Would you please copy the part of the material below that opens with the line containing "have hψ : ψ" and closes with the line containing "with the Taylor"? Copy it exactly, and only it.

▼▼▼

import Mathlib
import Summits.NavierStokesRegularity.NavierStokesRegularity.Theorems.TaoLadderRungTwoFlatCertificateGlueLohnerMeanValueOn
import HarnessLib

/-!
# Certificate glue on a shift set `𝕊`, XVIII-d: THE PER-ROW TAYLOR REMAINDER and the mean-value Lohner landing with a remainder vector AND
  per-row remainder factors (helper for items stmt-NavierStokesRegularity-22987 `FlatGapCertificatesV2` (crux K_A♭ of route TaoLadderRungTwoFlat)
  and stmt-24295 K_A₂(64); cell harvest/h2-tao-ladder, p1 g16; theory-1 NUM-T41m F-24 «β_c = b_c/b is load-bearing in the vector-E recursion:
  33/98 rows β < 1e-3», NUM-T41p layout V «E1v_c = κI_c + dP_c + T_c + D_c + β_c·S_Q»)

S1 (`TaylorModel.stub_soundness`, via the public majorant toolkit `TaylorModelMajorant.IsMajorantSystem`) bounds the Taylor remainder of the
flow uniformly over the rows: `|Φ(y)(t) − TP_t(y)|_c ≤ m (bmt)^{p+1}/(1 − bmt)·w_c`. If row `c` of the field has its own bilinear constant,
`|Q(u,v)_c| ≤ b_c·N_u·N_v·w_c`, one more step of the Cauchy-majorant induction gives the ROW form (`taylorJet_row_bound`:
`|T_{k+1}(y)_c| ≤ b_c m² (bm)^k w_c`; `taylor_remainder_row`: `|ψ(t) − TP_t(y)|_c ≤ b_c · m² t (bmt)^p/(1 − bmt) · w_c`, i.e. the uniform
remainder times `β_c = b_c/b`). `lohner_land_mvr` is glue XVIII-c `lohner_land_mv` with this remainder in the per-component E-recursion:
`dP_c + κ_c + NVE_c + b_c·m'² h (b m' h)^p/(1 − b m' h)·w_c ≤ E'_c`.

HONEST FRAMING: abstract finite-dimensional ODE analysis (Taylor models with remainder); nothing about any particular table, no stub closed,
nothing about the Navier–Stokes equations.
-/

noncomputable section

-- the sub-problem namespace repeats the summit name by design (D-0017)
set_option linter.dupNamespace false

namespace Summit.NavierStokesRegularity.NavierStokesRegularity.Theorems

open Set Finset Summit.NavierStokesRegularity.NavierStokesRegularity.Theorems.TaylorModelReadout
open Summit.NavierStokesRegularity.NavierStokesRegularity.Theorems.TaylorModelMajorant

namespace CertificateGlueOn

variable {n : ℕ} {Q : (Fin n → ℝ) → (Fin n → ℝ) → Fin n → ℝ} {w : Fin n → ℝ} {b : ℝ}

/-- **Per-row Cauchy majorant of the Taylor jets**: with row constants `b_c` (`|Q(u,v)_c| ≤ b_c N_u N_v w_c`) on top of the uniform bound `b`,
`|T_{k+1}(x)_c| ≤ b_c · m² (bm)^k · w_c` for `|x| ≤ m·w`. [folklore] -/
theorem taylorJet_row_bound (h : IsMajorantSystem n Q w b (taylorJet Q) (varJet Q)) {brow : Fin n → ℝ}
    (hBrow : ∀ (u v : Fin n → ℝ) (Nu Nv : ℝ), 0 ≤ Nu → 0 ≤ Nv → (∀ c, |u c| ≤ Nu * w c) → (∀ c, |v c| ≤ Nv * w c) →
      ∀ c, |Q u v c| ≤ brow c * Nu * Nv * w c)
    {x : Fin n → ℝ} {m : ℝ} (hx : ∀ c, |x c| ≤ m * w c) (k : ℕ) (c : Fin n) :
    |taylorJet Q x (k + 1) c| ≤ brow c * m ^ 2 * (b * m) ^ k * w c := by
  have hm : 0 ≤ m := h.nonneg_of_wbound c (hx c)
  have hbm : 0 ≤ b * m := mul_nonneg h.b_nonneg hm
  have hT := h.T_bound hx
  refine abs_le_of_mul_eq_sum (h.T_succ x k c) (g := fun _ => brow c * m ^ 2 * (b * m) ^ k * w c) ?_ ?_
  · intro i hi
    obtain ⟨j, rfl⟩ := Nat.exists_eq_add_of_le (Nat.lt_succ_iff.mp (mem_range.mp hi))
    rw [Nat.add_sub_cancel_left]
    calc |Q (taylorJet Q x i) (taylorJet Q x j) c|
        ≤ brow c * (m * (b * m) ^ i) * (m * (b * m) ^ j) * w c :=
          hBrow _ _ _ _ (by positivity) (by positivity) (hT i) (hT j) c
      _ = brow c * m ^ 2 * (b * m) ^ (i + j) * w c := by rw [pow_add]; ring
  · rw [sum_const, card_range, nsmul_eq_mul]
    push_cast
    exact le_rfl

/-- **THE PER-ROW TAYLOR REMAINDER OF THE FLOW**: for a solution `ψ` of `ψ' = Q(ψ,ψ)` on `[0,t]` from `y`, `|y| ≤ m·w`, `b m t < 1`,
`|ψ(t)_c − TP_t(y)_c| ≤ b_c · m² t (bmt)^p/(1 − bmt) · w_c` (`= (b_c/b)` × the uniform remainder of S1). [cite: BerzMakino1998, §2–3 (verified integration of ODE flows by Taylor models: remainder by the majorant series)] -/
theorem taylor_remainder_row (hQl : ∀ u, IsLinearMap ℝ (Q u)) (hQr : ∀ v, IsLinearMap ℝ (fun u => Q u v))
    (hw : ∀ c, 0 < w c) (hb : 0 ≤ b)
    (hB : ∀ (u v : Fin n → ℝ) (Nu Nv : ℝ), 0 ≤ Nu → 0 ≤ Nv → (∀ c, |u c| ≤ Nu * w c) →
      (∀ c, |v c| ≤ Nv * w c) → ∀ c, |Q u v c| ≤ b * Nu * Nv * w c)
    {brow : Fin n → ℝ}
    (hBrow : ∀ (u v : Fin n → ℝ) (Nu Nv : ℝ), 0 ≤ Nu → 0 ≤ Nv → (∀ c, |u c| ≤ Nu * w c) → (∀ c, |v c| ≤ Nv * w c) →
      ∀ c, |Q u v c| ≤ brow c * Nu * Nv * w c)
    {y : Fin n → ℝ} {m t : ℝ} (hm : 0 ≤ m) (hy : ∀ c, |y c| ≤ m * w c) (ht : 0 ≤ t) (hq : b * m * t < 1)
    {ψ : ℝ → Fin n → ℝ} (hψ0 : ψ 0 = y) (hψd : ∀ s ∈ Icc 0 t, HasDerivWithinAt ψ (Q (ψ s) (ψ s)) (Icc 0 t) s)
    (p : ℕ) (c : Fin n) :
    |ψ t c - TPoly Q p y t c| ≤ brow c * (m ^ 2 * t * (b * m * t) ^ p / (1 - b * m * t)) * w c := by
  have h : IsMajorantSystem n Q w b (taylorJet Q) (varJet Q) :=
    ⟨hw, hb, hQl, hQr, hB, taylorJet_zero Q, taylorJet_succ_apply Q, varJet_zero Q, varJet_succ_apply Q⟩
  have htI : t ∈ Icc 0 t := ⟨ht, le_rfl⟩
  -- the solution is the Taylor series
  have hψ : ψ t = pseries (taylorJet Q y) t := by
    rw [← h.flowSel_eq ⟨hψ0, hψd⟩ htI, h.flowSel_eq_pseries hm hy ht hq htI]
  have hsum := h.summable_T hy ht hq c
  have split : pseries (taylorJet Q y) t c - TPoly Q p y t c = ∑' k, taylorJet Q y (k + (p + 1)) c * t ^ (k + (p + 1)) := by
    simp only [pseries, TPoly]
    rw [← hsum.sum_add_tsum_nat_add (p + 1), add_sub_cancel_left]
  rw [hψ, split]
  -- the row majorant of the tail
  have hq0 : 0 ≤ b * m * t := by positivity
  have hgeom := (hasSum_geom hq0 hq).mul_left (brow c * (m ^ 2 * t * (b * m * t) ^ p) * w c)
  have hTl : HasSum (fun k : ℕ => brow c * m ^ 2 * (b * m) ^ (k + p) * w c * t ^ (k + (p + 1)))
      (brow c * (m ^ 2 * t * (b * m * t) ^ p / (1 - b * m * t)) * w c) := by
    refine hasSum_of_eq hgeom (fun k => ?_) ?_
    · rw [pow_add, pow_add, mul_pow, mul_pow]; ring
    · rw [div_eq_mul_inv]; ring
  have key := tsum_of_norm_bounded hTl (f := fun k => taylorJet Q y (k + (p + 1)) c * t ^ (k + (p + 1))) fun k => by
    rw [Real.norm_eq_abs, abs_mul, abs_of_nonneg (pow_nonneg ht _), show k + (p + 1) = (k + p) + 1 by ring]
    exact mul_le_mul_of_nonneg_right (taylorJet_row_bound h hBrow hy (k + p) c) (pow_nonneg ht _)
  simpa only [Real.norm_eq_abs] using key

/-- **THE MEAN-VALUE LOHNER LANDING WITH A REMAINDER VECTOR AND PER-ROW REMAINDER FACTORS** (glue XVIII-c `lohner_land_mv` with the Taylor
remainder from the node point taken per row: `b_c · m'² h (b m' h)^p/(1 − b m' h) · w_c`). [cite: Zgliczynski2002C1Lohner, §3–4 (Lohner-type parallelepiped frames: mean-value form of the C¹ enclosure)] -/
theorem lohner_land_mvr (hQl : ∀ u, IsLinearMap ℝ (Q u)) (hQr : ∀ v, IsLinearMap ℝ (fun u => Q u v))
    {w : Fin n → ℝ} (hw : ∀ c, 0 < w c) (hb : 0 ≤ b)
    (hB : ∀ (u v : Fin n → ℝ) (Nu Nv : ℝ), 0 ≤ Nu → 0 ≤ Nv → (∀ c, |u c| ≤ Nu * w c) →
      (∀ c, |v c| ≤ Nv * w c) → ∀ c, |Q u v c| ≤ b * Nu * Nv * w c)
    {brow : Fin n → ℝ}
    (hBrow : ∀ (u v : Fin n → ℝ) (Nu Nv : ℝ), 0 ≤ Nu → 0 ≤ Nv → (∀ c, |u c| ≤ Nu * w c) → (∀ c, |v c| ≤ Nv * w c) →
      ∀ c, |Q u v c| ≤ brow c * Nu * Nv * w c)
    {p : ℕ} {h m' : ℝ} {x x' : Fin n → ℝ} {C Cn T : Matrix (Fin n) (Fin n) ℝ}
    {r r' ρ E E₁ dP κ NVE : Fin n → ℝ} (hh : 0 ≤ h) (hm' : 0 ≤ m')
    (hnode : ∀ ξ e : Fin n → ℝ, (∀ c, |ξ c| ≤ r c) → (∀ c, |e c| ≤ E c) →
      ∀ c, |(x + (C.mulVec ξ + e)) c| ≤ m' * w c)
    (hguard : b * m' * h < 1)
    (hC : ∀ ξ : Fin n → ℝ, (∀ c, |ξ c| ≤ r c) → ∀ c, |C.mulVec ξ c| ≤ ρ c)
    (hdP : ∀ c, |TPoly Q p x h c - x' c| ≤ dP c)
    (hκ : ∀ z : Fin n → ℝ, (∀ d, |z d - x d| ≤ ρ d + E d) → ∀ ξ : Fin n → ℝ, (∀ c, |ξ c| ≤ r c) →
      ∀ c, |(VPoly Q p z (C.mulVec ξ) h - Cn.mulVec (T.mulVec ξ)) c| ≤ κ c)
    (hNVE : ∀ z : Fin n → ℝ, (∀ d, |z d - x d| ≤ ρ d + E d) → ∀ e : Fin n → ℝ, (∀ c, |e c| ≤ E c) →
      ∀ c, |VPoly Q p z e h c| ≤ NVE c)
    (hframe : ∀ ξ : Fin n → ℝ, (∀ c, |ξ c| ≤ r c) → ∀ c, |T.mulVec ξ c| ≤ r' c)
    (hE₁ : ∀ c, dP c + κ c + NVE c + brow c * (m' ^ 2 * h * (b * m' * h) ^ p / (1 - b * m' * h)) * w c ≤ E₁ c) :
    ∀ (ξ e : Fin n → ℝ), (∀ c, |ξ c| ≤ r c) → (∀ c, |e c| ≤ E c) →
      ∀ ψ : ℝ → Fin n → ℝ, ψ 0 = x + (C.mulVec ξ + e) →
        (∀ s ∈ Icc 0 h, HasDerivWithinAt ψ (Q (ψ s) (ψ s)) (Icc 0 h) s) →
          ∃ ξ' e' : Fin n → ℝ, (∀ c, |ξ' c| ≤ r' c) ∧ (∀ c, |e' c| ≤ E₁ c) ∧ ψ h = x' + (Cn.mulVec ξ' + e') := by
  intro ξ e hξ he ψ hψ0 hψd
  set v := C.mulVec ξ + e with hvdef
  set y := x + v with hydef
  -- the per-row Taylor remainder from the node point
  have hyw : ∀ c, |y c| ≤ m' * w c := hnode ξ e hξ he
  have hR : ∀ c, |ψ h c - TPoly Q p y h c| ≤ brow c * (m' ^ 2 * h * (b * m' * h) ^ p / (1 - b * m' * h)) * w c :=
    fun c => taylor_remainder_row hQl hQr hw hb hB hBrow hm' hyw hh hguard hψ0 hψd p c
  -- the hull box contains the segment from the centre to the node point
  have hv : ∀ d, |v d| ≤ ρ d + E d := fun d => by
    simp only [hvdef, Pi.add_apply]
    exact (abs_add_le _ _).trans (add_le_add (hC ξ hξ d) (he d))
  have hz : ∀ θ ∈ Icc (0 : ℝ) 1, ∀ d, |(x + θ • v) d - x d| ≤ ρ d + E d := by
    intro θ hθ d
    simp only [Pi.add_apply, Pi.smul_apply, smul_eq_mul, add_sub_cancel_left, abs_mul, abs_of_nonneg hθ.1]
    exact (mul_le_of_le_one_left (abs_nonneg _) hθ.2).trans (hv d)
  -- the new coordinates and the remainder vector
  set ξ' := T.mulVec ξ with hξ'
  refine ⟨ξ', ψ h - x' - Cn.mulVec ξ', hframe ξ hξ, fun c => ?_, by abel⟩
  obtain ⟨θ, hθ, hmv⟩ := exists_TPoly_sub_eq_VPoly hQl hQr p x v h c
  set z := x + θ • v with hzdef
  have hsplit : VPoly Q p z v h c = VPoly Q p z (C.mulVec ξ) h c + VPoly Q p z e h c := by
    have := congrFun (VPoly_add hQl hQr p z (C.mulVec ξ) e h) c
    simpa [hvdef] using this
  have e1 : (ψ h - x' - Cn.mulVec ξ') c =
      (ψ h c - TPoly Q p y h c) + (TPoly Q p x h c - x' c) +
        (VPoly Q p z (C.mulVec ξ) h - Cn.mulVec (T.mulVec ξ)) c + VPoly Q p z e h c := by
    have hy' : TPoly Q p y h c = TPoly Q p x h c + VPoly Q p z v h c := by rw [hydef]; linarith [hmv]
    simp only [Pi.sub_apply, hy', hsplit, hξ']
    ring
  rw [e1]
  have h1 := hR c
  have h2 := hdP c
  have h3 := hκ z (hz θ hθ) ξ hξ c
  have h4 := hNVE z (hz θ hθ) e he c
  calc |(ψ h c - TPoly Q p y h c) + (TPoly Q p x h c - x' c) +
        (VPoly Q p z (C.mulVec ξ) h - Cn.mulVec (T.mulVec ξ)) c + VPoly Q p z e h c|
      ≤ |ψ h c - TPoly Q p y h c| + |TPoly Q p x h c - x' c| +
        |(VPoly Q p z (C.mulVec ξ) h - Cn.mulVec (T.mulVec ξ)) c| + |VPoly Q p z e h c| := by
          refine (abs_add_le _ _).trans (add_le_add ((abs_add_le _ _).trans (add_le_add (abs_add_le _ _) le_rfl))
            le_rfl)
    _ ≤ E₁ c := by linarith [hE₁ c]

end CertificateGlueOn

end Summit.NavierStokesRegularity.NavierStokesRegularity.Theorems

end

▲▲▲

Written reply:
  have hψ : ψ t = pseries (taylorJet Q y) t := by
    rw [← h.flowSel_eq ⟨hψ0, hψd⟩ htI, h.flowSel_eq_pseries hm hy ht hq htI]
  have hsum := h.summable_T hy ht hq c
  have split : pseries (taylorJet Q y) t c - TPoly Q p y t c = ∑' k, taylorJet Q y (k + (p + 1)) c * t ^ (k + (p + 1)) := by
    simp only [pseries, TPoly]
    rw [← hsum.sum_add_tsum_nat_add (p + 1), add_sub_cancel_left]
  rw [hψ, split]
  -- the row majorant of the tail
  have hq0 : 0 ≤ b * m * t := by positivity
  have hgeom := (hasSum_geom hq0 hq).mul_left (brow c * (m ^ 2 * t * (b * m * t) ^ p) * w c)
  have hTl : HasSum (fun k : ℕ => brow c * m ^ 2 * (b * m) ^ (k + p) * w c * t ^ (k + (p + 1)))
      (brow c * (m ^ 2 * t * (b * m * t) ^ p / (1 - b * m * t)) * w c) := by
    refine hasSum_of_eq hgeom (fun k => ?_) ?_
    · rw [pow_add, pow_add, mul_pow, mul_pow]; ring
    · rw [div_eq_mul_inv]; ring
  have key := tsum_of_norm_bounded hTl (f := fun k => taylorJet Q y (k + (p + 1)) c * t ^ (k + (p + 1))) fun k => by
    rw [Real.norm_eq_abs, abs_mul, abs_of_nonneg (pow_nonneg ht _), show k + (p + 1) = (k + p) + 1 by ring]
    exact mul_le_mul_of_nonneg_right (taylorJet_row_bound h hBrow hy (k + p) c) (pow_nonneg ht _)
  simpa only [Real.norm_eq_abs] using key

/-- **THE MEAN-VALUE LOHNER LANDING WITH A REMAINDER VECTOR AND PER-ROW REMAINDER FACTORS** (glue XVIII-c `lohner_land_mv` with the Taylor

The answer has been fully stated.